Neither of those decisions, however, stands for the proposition for which the majority cites them. Both hold that a clause in a disability policy which insures against "loss of limb" means "loss of use of a limb" and does not mean "loss of limb by severance". Thus the fact that an amputation occurred after the 60-day period following the accident was irrelevant when loss of use of the limb had in fact occurred before the end of the 60-day period. In the policy at bar, the "loss" that is required prior to the end of the 90-day period is "loss of life"; that is to say, "death". Although it is possible to draft varying definitions of death, see Capron & Kass, A Statutory Definition of the Standards for Determining Human Death: An Appraisal and a Proposal, 121 U. Penn L. Rev. 87 (1972), a court should not undertake to attribute a meaning other than the normally accepted meaning to the term when it appears in a contract and there is no indication whatever that the parties meant anything other than the normal usage.
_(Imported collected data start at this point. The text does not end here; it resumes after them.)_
import Summits.QuantumFields.YangMills.Theorems.BalabanUVNodesN27AtRecord13SepHomeOn
import Summits.QuantumFields.YangMills.Theorems.BalabanUVNodesN19TargetAtHomes13SepOn

/-!
⁗ (SEPARATION-GUARD) EDITION of this seat's module 26 (‴ draft typed by g6, farm rc 0, NOT FILED after WORDS-140 — this ⁗ edition is the first filing) — dag-lead WORDS-140 (cell bus l.16872): the ‴ item (K3‴ `SpineGivenEndpointR13`, stmt-QuantumFields-19912) is an
ASIDE after route rev 18∕19; the lane of record is K3⁗ `SpineGivenEndpointR13Sep` (stmt-QuantumFields-20292; `--kind proof --supports stmt-QuantumFields-20292 --as helper`).
STATEMENTS = the ‴ statements under node00-def-T's `Record13.lean` v1.2 token map (`Provisos₁₃ ↦ Provisos₁₃Sep`, `datumOfRecord₁₃ ↦ datumOfRecord₁₃Sep`,
`IsRecordOfRecord₁₃C ↦ IsRecordOfRecord₁₃CSep`), node00-def-RR-2's key names (`IsDatumOfRecord₁₃C(On) ↦ IsDatumOfRecord₁₃CSep(On)`, `Node00.Record13DatumKeySep`), dag-n22-e's (T-RATE) names
(`RateReading₁₃ ∕ rateCarriersOfRecord₁₃ ∕ RRec₁₃(On) ∕ readingOfRecord₁₃ ↦ …₁₃Sep…`) and the spine-home names of dag-n27-c's twins of dag-n20-d's modules (`SpineReading₁₃ ∕ SRec₁₃(On)
∕ sRec₁₃ ∕ keyed₁₃ ∕ homes₁₃ ∕ rec13C ↦ …Sep…`); PROOFS VERBATIM under the map; θ-only declarations (`Stage13Params`, `Admissible`, `ZtUnity`, `SlotsNondegenerate₁₃`, `unityNondeg₁₃`,
RR-1's `ne3ConstLayerOfRecord₁₁`, THE END's letters) are NOT renamed.  Generated by this seat's `sep/gen.py` (suffix-parametric: the same pass serves a later `Sep ↦ …` re-key).

# YM-DAG node N21 (= NE7c) AT THE REGIME-RESTRICTED STAGE-13 SPINE HOME `SRec₁₃SepOn cr Rg` — the weight letter is N21's own output there too: the θ-form face, re-weighting
# invisible to N20 ∕ the extraction clause ∕ the guarded N19′ edge, the weight CHOSEN from a guarded ∃-weight certificate, and dag-n27-c XXXIX's guarded composite
# `spine_rec13CSepOn_of_homes₁₃SepOn` (and its CN = K3‴-item class specialisation) with `h21` in the ∃-weight currency — the `SRec₁₃SepOn` twin of modules 21a §2–§3 + 21c §1

Track A of `YM-PLAN.md` (cell `pub-ymgap`, HUMAN RULING D-0062), node **N21**; R134 fan-out seat `pub-ymgap-dag-n21-d` (s2 = BY-NAME KNIT at the record), generation 6,
module 26.  THEOREMS ONLY: 0 `def`, 0 `sorry`, standard axioms; COUNT-NEUTRAL; `--supports` the K3⁗ item `SpineGivenEndpointR13Sep` (stmt-QuantumFields-20292) as a helper.
`N`-generic, NO Theses import (restate-immune).  Imports dag-n27-c's XXXIX `BalabanUVNodesN27AtRecord13SepHomeOn` (p495062: `spine_rec13CSepOn_of_homes₁₃SepOn`, `spine_rec13CSepN_of_homes₁₃SepOn`;
brings dag-n20-d's `SRec₁₃SepOn` ∕ `sRec₁₃SepOn_self` ∕ `s_N20_sRec₁₃SepOn_iff` and dag-n22-e's `RRec₁₃SepOn`).  Restates nothing; cites by name.

WHY.  The K3‴ item quantifies over the GUARDED admissible tuples (`θ.ZtUnity F N ∧ θ.SlotsNondegenerate₁₃ F N`); dag-n27-c's item-facing composites at the regime homes
(`spineGivenEndpointR13_of_homes₁₃SepOn(_faces)`, `…_of_homes₁₃SepCN`) read N21 as `h21 : S_N21 (SRec₁₃SepOn cr Rg)` — a clause on the reading's weight slot `Wsh`.  Every N21 module at
explicit carriers (5–8, 15, 18b, 20∕20c∕20e, 23b, 24 §3b, 25 §1b) concludes «SOME `Wsh` with `ShellWeightBound … Wsh`»; at the canonical home module 21a turns that into the stub by
re-weighting the reading.  THIS FILE does the same at the regime home, so the guarded composites take N21 with NO clause on the weight slot.

WHAT IS PROVED ([bookkeeping]; `Iff`s, `rfl`-transport, classical choice; each composite ONE application BY NAME).
* §1 (`s_N21_sRec₁₃SepOn_iff` = dag-n19-d's `N19TargetAtHomes13SepOn.s_N21_sRec₁₃SepOn_iff`, CITED — the guarded θ-form: «∀ F θ hP, Rg F θ → θ.Admissible F N → ∀ g₀ os, ShellWeightBound (cr …) … (cr …).Wsh»; dag-n20-d's `s_N20_sRec₁₃SepOn_iff` pattern) ·
  `s_N21_sRec₁₃SepOn_reweight_iff_forall` · `s_N20_sRec₁₃SepOn_reweight_iff` (re-weighting invisible to N20 at the regime home).
* §2 `exists_reweight_s_N21_sRec₁₃SepOn` — from a GUARDED ∃-weight certificate, SOME re-weighting `w` with `S_N21 (SRec₁₃SepOn (re-weighted cr) Rg)` (choice per tuple, `dif` on
  `Rg F θ ∧ θ.Admissible F N`).
* §3 `spine_rec13CSepOn_of_homes₁₃SepOn_existsShellWeight` — XXXIX's `spine_rec13CSepOn_of_homes₁₃SepOn` (six K4 stubs at `RRec₁₃SepOn 𝔯 Rg`, `S_N20 (SRec₁₃SepOn cr Rg)`, the guarded keyed extraction
  clause `hx`, the same-tuple all-run-lengths guarded edge `h19`) with `h21` REPLACED by the guarded ∃-weight certificate: the reading is re-weighted (§2), `h20` transferred (§1), `hx` and
  `h19` read the re-weighted reading VERBATIM (they never mention `Wsh`), conclusion `Spine ₁₃COn Rg` does not mention the reading;
  `spine_rec13CSepN_of_homes₁₃SepOn_existsShellWeight` — the same at `Rg := Node00.unityNondeg₁₃ N`, conclusion `Spine ₁₃CN` = the K3‴ item's class (dag-n27-c XXXVII
  `spineGivenEndpointR13_iff_spine_rec13CSepN` at `N = 2`).  On the constant-layer road `hW` is ONE application of module 24 §3b ∕ 25 §1b.

HONEST FRAMING (binding).  Bookkeeping by name: every K4 ∕ K5 stub, the extraction clause and the N19′ edge are HYPOTHESES with NO producer at any record today (0∕1); `cr`, `𝔯`
PARAMETERS (no reading of Bałaban's dressed two-run expansion exists in the tree — NODE O); no inhabitant of any Stage-13 record class claimed (K0‴ open); nothing of Bałaban's
asserted; NE7 ∕ NE7b ∕ NE7c NOT PRINTED for d = 4 and NOT PROVED; **N21 NOT discharged**, N27 NOT discharged, K3‴ NOT claimed; typed 28∕28, discharged count untouched; one finite
four-torus programme at fixed `ε` — NOT ℝ⁴, NOT infinite volume, NOT OS, NOT a mass gap, NOT Clay.  No decl below carries a cite tag.
-/

set_option autoImplicit false

open Finset

namespace Summit.QuantumFields.YangMills.Theorems.N21AtSRec13SepOnWeight

open Literature.MathematicalPhysics.QuantumFieldTheory.Balaban1983to89
open Literature.MathematicalPhysics.QuantumFieldTheory.Balaban1983to89.T4Continuum (T4Family ULoop)
open T4ContinuumYM4Torus (ForSmallCouplings)
open T4WeightBudget (RelWeightBound)
open T4IndicatorShell (ShellWeightBound)
open Summit.QuantumFields.BalabanUV.T4Continuum.Spine
open YMDAG.UVSplit
open Node00 (Stage13Params datumOfRecord₁₃Sep IsRecordOfRecord₁₃CSepOn IsRecordOfRecord₁₃CSepN)
open BalabanUVNodesN27SpineRecord (spine_rec13CSepOn_of_homes₁₃SepOn spine_rec13CSepN_of_homes₁₃SepOn)
open Summit.QuantumFields.YangMills.BalabanUVNodes.N19TargetAtHomes13SepOn (s_N21_sRec₁₃SepOn_iff)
When an insurance company does define "loss" within a policy as meaning "loss by complete severance of a limb", only a complete severance within the policy time period will suffice. Cornellier v. American Casualty Co., 389 F.2d 641 (2d Cir. 1968); Huffman v. Occidental Life Ins. Co., 264 N.C. 335, 141 S.E.2d 496 (1965); Shelton v. Equitable Life Assurance Society, 28 Ill.App.2d 461, 171 N.E.2d 787 (1961). Cf. Huff v. Vulcan Life & Accident Ins. Co., 281 Ala. 615, 206 So.2d 861 (1968) (held: whether "loss by severance" includes severance at the wrist of all but a shard of skin is a jury question). See generally Anno., 39 A.L.R. 3d 1311.
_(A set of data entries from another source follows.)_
import Summits.Ventures.HodgeRepro2.T5SU11RadialGreenImproperOrigin
import Summits.Ventures.HodgeRepro2.T5SU11KernelCompositionODE
import Summits.Ventures.HodgeRepro2.T5SU11SphericalDeriv

/-!
# The resolvent and the composed kernels at the origin: `G^I_λ g(t) → −∫_0^∞ χ_λ g sinh 2s ds` as `t → 0⁺`, and the
Neumann condition of the kernel

Row 493 showed that `G^I_λ g = −χ_λ B^I − φ_λ A^I` is bounded at the origin (`χ_λ B^I → 0`, `A^I` bounded). The limit exists:
`A^I(t) = ∫_{(0,∞)} χ_λ g sinh − ∫_{(0,t]} χ_λ g sinh` and the second integral tends to `0` (dominated convergence), while
`φ_λ(a_t) → 1`. Hence

* `tendsto_setIntegral_Ioc_nhdsGT_zero` — `∫_{(0,t]} h → 0` as `t → 0⁺` for `h ∈ L¹(0, ∞)`;
* `tendsto_greenAI_nhdsGT_zero`, `tendsto_greenSolI_nhdsGT_zero` — **`G^I_λ g(t) → −∫_{(0,∞)} χ_λ(s) g(s) sinh 2s ds`** as
  `t → 0⁺`, for every source bounded on `(0, 1]` and integrable against the basis: the value of the resolvent at the origin
  is the `χ_λ`-transform of the source;
* `tendsto_kernel_comp_nhdsGT_zero` — **`K_λ^{∘(n+2)}(t, s) → −∫_{(0,∞)} χ_λ(r) K_λ^{∘(n+1)}(r, s) sinh 2r dr`** as `t → 0⁺`;
* `hasDerivWithinAt_kernel_zero` — **the Neumann condition `∂_t K_λ(0⁺, s) = 0`** (`K_λ(·, s) = −χ_λ(s) φ_λ` on `[0, s]` and
  `φ_λ′(0) = 0`, row 3xx).

Nothing is claimed about (N).

Blind lane: Mathlib + the HodgeRepro2 prefix only; no sorry; axioms ⊆ {propext, Classical.choice,
Quot.sound}.
-/

namespace Summit.Ventures.HodgeRepro2.T5SU11ResolventOrigin

open Filter Topology MeasureTheory
open Set (Ioi Ioc Ici)
open T5SU11Cartan T5SU11SphericalFunction T5SU11SphericalBounds T5SU11SphericalContinuous T5SU11SphericalDecay
  T5SU11SphericalSolutionSpaceAll T5SU11SphericalDeriv T5SU11RadialGreenKernel T5SU11RadialGreenImproper
  T5SU11RadialGreenImproperOrigin T5SU11KernelCompositionODE

/-- **`∫_{(0,t]} h → 0` as `t → 0⁺`** for an integrable `h` on `(0, ∞)` (dominated convergence with the bound `|h|`). -/
theorem tendsto_setIntegral_Ioc_nhdsGT_zero {h : ℝ → ℝ} (hint : IntegrableOn h (Ioi 0)) :
    Tendsto (fun t => ∫ s in Ioc 0 t, h s) (𝓝[>] 0) (𝓝 0) := by
  have e : ∀ t : ℝ, ∫ s in Ioc 0 t, h s = ∫ s, Set.indicator (Ioc 0 t) h s ∂(volume.restrict (Ioi (0 : ℝ))) := by
    intro t
    have hset : Ioc (0 : ℝ) t ∩ Ioi 0 = Ioc 0 t := Set.inter_eq_left.mpr (fun s hs => hs.1)
    rw [integral_indicator measurableSet_Ioc, Measure.restrict_restrict measurableSet_Ioc, hset]
  simp_rw [e]
  have key : Tendsto (fun t => ∫ s, Set.indicator (Ioc 0 t) h s ∂(volume.restrict (Ioi (0 : ℝ)))) (𝓝[>] (0 : ℝ))
      (𝓝 (∫ s : ℝ, (0 : ℝ) ∂(volume.restrict (Ioi (0 : ℝ))))) := by
    refine tendsto_integral_filter_of_dominated_convergence (fun s => |h s|) ?_ ?_ hint.abs ?_
    · exact Eventually.of_forall fun t => (hint.aestronglyMeasurable.indicator measurableSet_Ioc)
    · refine Eventually.of_forall fun t => ae_of_all _ fun s => ?_
      rw [Real.norm_eq_abs]
      by_cases hm : s ∈ Ioc 0 t
      · rw [Set.indicator_of_mem hm]
      · rw [Set.indicator_of_notMem hm, abs_zero]
        exact abs_nonneg _
    · refine ae_restrict_of_forall_mem measurableSet_Ioi fun s hs => ?_
      have hs' : (0 : ℝ) < s := hs
      have hev : ∀ᶠ t in 𝓝[>] (0 : ℝ), Set.indicator (Ioc 0 t) h s = 0 := by
        filter_upwards [Ioo_mem_nhdsGT hs'] with t ht
        exact Set.indicator_of_notMem (fun hm => absurd hm.2 (not_le.mpr ht.2)) _
      exact tendsto_const_nhds.congr' (hev.mono fun t ht => ht.symm)
  simpa using key

section measure

variable [MeasurableSpace Circle] [BorelSpace Circle]

variable {lam : ℝ} (hlam : 1 < lam) {g : ℝ → ℝ} (hg : ContinuousOn g (Ioi 0))
  {M : ℝ} (hM : ∀ s ∈ Ioc (0 : ℝ) 1, |g s| ≤ M) (hM0 : 0 ≤ M)
  (hA : IntegrableOn (fun s => sphDecay lam s * g s * Real.sinh (2 * s)) (Ioi 0))

omit [BorelSpace Circle] in
include hA in
/-- **`A^I(t) → ∫_{(0,∞)} χ_λ g sinh 2s ds`** as `t → 0⁺`. -/
theorem tendsto_greenAI_nhdsGT_zero :
    Tendsto (greenAI (sphDecay lam) g) (𝓝[>] 0) (𝓝 (∫ s in Ioi 0, sphDecay lam s * g s * Real.sinh (2 * s))) := by
  have h := (tendsto_const_nhds (x := ∫ s in Ioi 0, sphDecay lam s * g s * Real.sinh (2 * s))).sub
    (tendsto_setIntegral_Ioc_nhdsGT_zero hA)
  rw [sub_zero] at h
  refine h.congr' ?_
  filter_upwards [self_mem_nhdsWithin] with t ht
  exact (greenAI_eq hA ht).symm

include hlam hM hM0 hA in
/-- **THE RESOLVENT AT THE ORIGIN**: `G^I_λ g(t) → −∫_{(0,∞)} χ_λ(s) g(s) sinh 2s ds` as `t → 0⁺`. -/
theorem tendsto_greenSolI_nhdsGT_zero :
    Tendsto (greenSolI (fun t => sph lam (hyp t)) (sphDecay lam) g) (𝓝[>] 0)
      (𝓝 (-∫ s in Ioi 0, sphDecay lam s * g s * Real.sinh (2 * s))) := by
  have h1 := tendsto_sphDecay_mul_greenBI hlam hM hM0 (g := g)
  have hφ : Tendsto (fun t => sph lam (hyp t)) (𝓝[>] 0) (𝓝 1) := by
    have h : Tendsto (fun t => sph lam (hyp t)) (𝓝[>] 0) (𝓝 (sph lam (hyp 0))) :=
      ((continuous_sph_hyp lam).tendsto 0).mono_left (nhdsWithin_le_nhds (s := Ioi 0))
    rwa [T5SU11OneParameter.hyp_zero, sph_one] at h
  have h2 := hφ.mul (tendsto_greenAI_nhdsGT_zero hA)
  rw [one_mul] at h2
  have h := (h1.neg).sub h2
  rw [neg_zero, zero_sub] at h
  exact h

include hlam in
/-- **The composed kernels at the origin**: `K_λ^{∘(n+2)}(t, s) → −∫_{(0,∞)} χ_λ(r) K_λ^{∘(n+1)}(r, s) sinh 2r dr` as `t → 0⁺`. -/
theorem tendsto_kernel_comp_nhdsGT_zero {s : ℝ} (hs : 0 < s) (n : ℕ) :
    Tendsto (fun t => ((greenSolI (fun t => sph lam (hyp t)) (sphDecay lam))^[n + 1] (fun r => sphGreenKernel lam r s)) t)
      (𝓝[>] 0)
      (𝓝 (-∫ r in Ioi 0, sphDecay lam r
        * ((greenSolI (fun t => sph lam (hyp t)) (sphDecay lam))^[n] (fun r => sphGreenKernel lam r s)) r
        * Real.sinh (2 * r))) := by
  obtain ⟨hc, hB, hA⟩ := kernel_comp_basis_integrable hlam hs n
  -- the source is bounded on `(0, 1]` (row 503's class data)
  obtain ⟨Ms, hMs0, hMs⟩ := T5SU11KernelDifferenceRegularity.kernel_source_bounded hlam hs
  obtain ⟨Cs, s₀, hCs⟩ := T5SU11KernelDifferenceRegularity.kernel_source_decay hlam hs
  have hks := T5SU11KernelDifferenceRegularity.kernel_source_continuousOn hlam hs
  have hεk : 2 - lam < lam := by linarith
  obtain ⟨_, ⟨Mn, hMn0, hMn⟩, _⟩ :=
    T5SU11ResolventNeumann.iterate_class (lam₂ := lam) hlam hks hMs hMs0 hεk hCs n
  have h := tendsto_greenSolI_nhdsGT_zero hlam hMn hMn0 hA
  refine h.congr' (Eventually.of_forall fun t => ?_)
  rw [Function.iterate_succ_apply']

/-- **The Neumann condition of the kernel at the origin**: the derivative of `t ↦ K_λ(t, s)` at `t = 0` (from the right) vanishes,
for every `s > 0` (`K_λ(·, s) = −χ_λ(s) φ_λ` on `[0, s]` and `φ_λ′(0) = 0`). -/
theorem hasDerivWithinAt_kernel_zero (lam : ℝ) {s : ℝ} (hs : 0 < s) :
    HasDerivWithinAt (fun t => sphGreenKernel lam t s) 0 (Ici 0) 0 := by
  have h := ((hasDerivAt_sph_hyp_deriv lam 0).const_mul (sphDecay lam s)).neg.hasDerivWithinAt (s := Set.Icc 0 s)
  rw [deriv_sph_hyp_zero, mul_zero, neg_zero] at h
  have h' : HasDerivWithinAt (fun t => sphGreenKernel lam t s) 0 (Set.Icc 0 s) 0 := by
    refine h.congr_of_mem ?_ (Set.left_mem_Icc.mpr hs.le)
    intro t ht
    unfold sphGreenKernel
    rw [greenKernel_of_ge _ _ ht.2]
    simp only [Pi.neg_apply]
    ring
  exact h'.mono_of_mem_nhdsWithin (Icc_mem_nhdsGE hs)

end measure

end Summit.Ventures.HodgeRepro2.T5SU11ResolventOrigin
In commenting on the enforceability of liquidated damage clauses in general, Professor Corbin has noted that the requirement is for a "reasonable pre-estimate", and that "[r]easonableness in retrospect is not always the same as reasonableness in prospect. Hindsight sometimes demonstrates the error in foresight. Here, too, it is often said that it is enough that it was a reasonable forecast and that it is immaterial what the later event turned out to be." A. Corbin, Corbin on Contracts § 1059, at 346-347 (1964) (emphasis added).
It thus appears that the General Assembly has placed primary responsibility for determining which insurance policy provisions are in accord with public policy in the Commissioner of Insurance. A review of the regulations published by that official reveals that (1) insurance policies are given close examination, (2) many provisions and types of policies are proscribed altogether, and (3) the 90-day clause which the majority here strikes down has not been condemned by the Commissioner. We must assume that this particular contract was approved by the Commissioner. Longenberger v. Prudential Ins. of America, 121 Pa.Super. 225, 183 A. 422 (1936).
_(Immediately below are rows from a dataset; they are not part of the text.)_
import Summits.HubbardSuperconductivity.HubbardSuperconductivity.Theorems.AnisotropyChordTransferFibre3GroundExists

/-!
# Route `AnisotropyChord` / H0 rotor rung: UNIQUENESS OF THE GROUND TWO-MAGNON PROFILE (`IsGroundTwoMagnon` is a singleton, `L ≥ 2`)

Companion of `exists_isGroundTwoMagnon` (`…Fibre3GroundExists`): for `L ≥ 2` and any real `Δ`, the data
`(λ₂, f)` with `IsGroundTwoMagnon L Δ λ₂ f` are UNIQUE — **`ground_unique`**: `λ₂ = λ₂'` (both are the constrained minimum,
attained) and `f = f'` (Perron–Frobenius: `h = f − f'` solves the Euler–Lagrange equations with `Σ h = 0`; `|h|` is a
minimiser, so `h⁺ = (|h| + h)/2` and `h⁻ = (|h| − h)/2` are non-negative minimisers; a non-negative minimiser with one zero off
the origin vanishes identically (`zero_spreads`), so `h` cannot take both signs, hence `h = 0`).
So «the» ground profile of the GM₃ assembly is well defined; every seat's witness is the same function.
Prover seat `hubbard-h0-rotor-p1` g23; helper for stmt-HubbardSuperconductivity-19089 (`--supports`).
-/

set_option linter.dupNamespace false
set_option autoImplicit false

noncomputable section

open scoped BigOperators

namespace Summit.HubbardSuperconductivity.HubbardSuperconductivity.Theorems.AnisotropyChord.Transfer.Fibre3

variable (L : ℕ) [NeZero L]

/-- the eigenvalue of a ground profile is the constrained minimum, hence unique. [folklore] -/
theorem ground_lam2_unique (hL : 2 ≤ L) {Δ lam2 lam2' : ℝ} {f g : Tor L → ℝ}
    (hf : IsGroundTwoMagnon L Δ lam2 f) (hg : IsGroundTwoMagnon L Δ lam2' g) : lam2 = lam2' := by
  have hK : K1 L ≠ 0 := K1_ne_zero L hL
  have key : ∀ {l l' : ℝ} {u v : Tor L → ℝ}, IsGroundTwoMagnon L Δ l u → IsGroundTwoMagnon L Δ l' v → l ≤ l' := by
    intro l l' u v hu hv
    have hQv : twoMagnonQF L Δ v = l' * ∑ r : Tor L, v r ^ 2 := twoMagnonQF_of_isTwoMagnon L hv.1
    have hmin := hu.2.2 v hv.1.1
    rw [hQv] at hmin
    have hpos : 0 < ∑ r : Tor L, v r ^ 2 :=
      lt_of_lt_of_le (pow_pos hv.1.2.2.1 2) (Finset.single_le_sum (fun r _ => sq_nonneg (v r)) (Finset.mem_univ (K1 L)))
    exact le_of_mul_le_mul_right hmin hpos
  exact le_antisymm (key hf hg) (key hg hf)

/-- a ground profile solves the Euler–Lagrange equations of `…Fibre3GroundVariational`. [folklore] -/
theorem ground_EL {Δ lam2 : ℝ} {f : Tor L → ℝ} (hf : IsTwoMagnon L Δ lam2 f) :
    ∀ r : Tor L, r ≠ 0 → tmOp L Δ f r = lam2 * f r := fun r hr => twoMagnon_eq_nbSum L hf r hr

/-- ★ **UNIQUENESS of the ground two-magnon profile** (`L ≥ 2`): `IsGroundTwoMagnon L Δ λ₂ f` and
`IsGroundTwoMagnon L Δ λ₂' g` force `λ₂ = λ₂'` and `f = g`. [folklore] -/
theorem ground_unique (hL : 2 ≤ L) {Δ lam2 lam2' : ℝ} {f g : Tor L → ℝ}
    (hf : IsGroundTwoMagnon L Δ lam2 f) (hg : IsGroundTwoMagnon L Δ lam2' g) : lam2 = lam2' ∧ f = g := by
  have hl : lam2 = lam2' := ground_lam2_unique L hL hf hg
  subst hl
  refine ⟨rfl, ?_⟩
  obtain ⟨hft, -, hmin⟩ := hf
  obtain ⟨hgt, -, -⟩ := hg
  -- `h = f − g`: EL solution, zero at the origin, zero sum
  set h : Tor L → ℝ := fun r => f r + (-1) * g r with hh
  have hELf := ground_EL L hft
  have hELg := ground_EL L hgt
  have hELh : ∀ r : Tor L, r ≠ 0 → tmOp L Δ h r = lam2 * h r := EL_add L hELf (EL_smul L hELg (-1))
  have hz : h 0 = 0 := by simp [hh, hft.1, hgt.1]
  have hsum : ∑ r : Tor L, h r = 0 := by
    simp only [hh, Finset.sum_add_distrib, ← Finset.mul_sum, hft.2.2.2.1, hgt.2.2.2.1]; ring
  have hQh := qf_of_EL L hz hELh
  -- `|h|` is a minimiser, hence an EL solution
  set k : Tor L → ℝ := fun r => |h r| with hk
  have hkz : k 0 = 0 := by simp [hk, hz]
  have hQk : twoMagnonQF L Δ k = lam2 * ∑ r : Tor L, k r ^ 2 := by
    have hle := qf_abs_le L Δ h
    have hge := hmin k hkz
    have hsq : ∑ r : Tor L, k r ^ 2 = ∑ r : Tor L, h r ^ 2 := Finset.sum_congr rfl fun r _ => sq_abs (h r)
    rw [hsq] at hge ⊢
    have hle' : twoMagnonQF L Δ k ≤ twoMagnonQF L Δ h := hle
    linarith
  have hELk : ∀ r : Tor L, r ≠ 0 → tmOp L Δ k r = lam2 * k r := EL_of_min L hmin hkz hQk
  -- the positive and negative parts are non-negative EL solutions
  set hp : Tor L → ℝ := fun r => (1 / 2) * (k r + h r) with hhp
  set hm : Tor L → ℝ := fun r => (1 / 2) * (k r + (-1) * h r) with hhm
  have hELp : ∀ r : Tor L, r ≠ 0 → tmOp L Δ hp r = lam2 * hp r := EL_smul L (EL_add L hELk hELh) (1 / 2)
  have hELm : ∀ r : Tor L, r ≠ 0 → tmOp L Δ hm r = lam2 * hm r :=
    EL_smul L (EL_add L hELk (EL_smul L hELh (-1))) (1 / 2)
  have hp0 : ∀ r, 0 ≤ hp r := fun r => by
    simp only [hhp, hk]; nlinarith [le_abs_self (h r), neg_abs_le (h r)]
  have hm0 : ∀ r, 0 ≤ hm r := fun r => by
    simp only [hhm, hk]; nlinarith [le_abs_self (h r), neg_abs_le (h r)]
  have hpz : hp 0 = 0 := by simp [hhp, hkz, hz]
  have hmz : hm 0 = 0 := by simp [hhm, hkz, hz]
  have hQp := qf_of_EL L hpz hELp
  have hQm := qf_of_EL L hmz hELm
  -- if `h ≠ 0` it takes both signs (zero sum), contradiction with `zero_spreads`
  funext r₀
  by_contra hne
  have hne' : h r₀ ≠ 0 := by
    simp only [hh]; intro e; apply hne; linarith
  -- a site where `h > 0` and a site where `h < 0`
  obtain ⟨r₁, hr₁⟩ : ∃ r, 0 < h r := by
    by_contra hno
    have hno' : ∀ r, h r ≤ 0 := fun r => le_of_not_gt (fun h' => hno ⟨r, h'⟩)
    have hall : ∀ r, h r = 0 := fun r =>
      (Finset.sum_eq_zero_iff_of_nonpos (fun s _ => hno' s)).1 hsum r (Finset.mem_univ r)
    exact hne' (hall r₀)
  obtain ⟨r₂, hr₂⟩ : ∃ r, h r < 0 := by
    by_contra hno
    have hno' : ∀ r, 0 ≤ h r := fun r => le_of_not_gt (fun h' => hno ⟨r, h'⟩)
    have hall : ∀ r, h r = 0 := fun r =>
      (Finset.sum_eq_zero_iff_of_nonneg (fun s _ => hno' s)).1 hsum r (Finset.mem_univ r)
    exact hne' (hall r₀)
  have hr₂0 : r₂ ≠ 0 := fun e => by rw [e, hz] at hr₂; exact lt_irrefl _ hr₂
  have hpr₂ : hp r₂ = 0 := by
    simp only [hhp, hk]; rw [abs_of_neg hr₂]; ring
  have hzero := zero_spreads L hL hp0 hmin hQp hpz hr₂0 hpr₂ r₁
  have : hp r₁ = h r₁ := by
    simp only [hhp, hk]; rw [abs_of_pos hr₁]; ring
  rw [this] at hzero
  exact absurd hzero hr₁.ne'

end Summit.HubbardSuperconductivity.HubbardSuperconductivity.Theorems.AnisotropyChord.Transfer.Fibre3

end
Although the appellee-insurer has not advanced the proposition, I venture to suggest that the doctrine of primary administrative jurisdiction might well apply here and require the plaintiff-appellant to obtain first the views of the Commissioner of Insurance through an administrative proceeding as to whether the 90-day limitation at issue here violates public policy. See Weston v. Reading Company, 445 Pa. 182, 282 A.2d 714 (1971). Even were the Commissioner inclined to view this provision as violative of public policy, it is most unlikely that he would attempt to give his opinion retroactive effect, thus upsetting the statistical balance through which insurance rates have been established.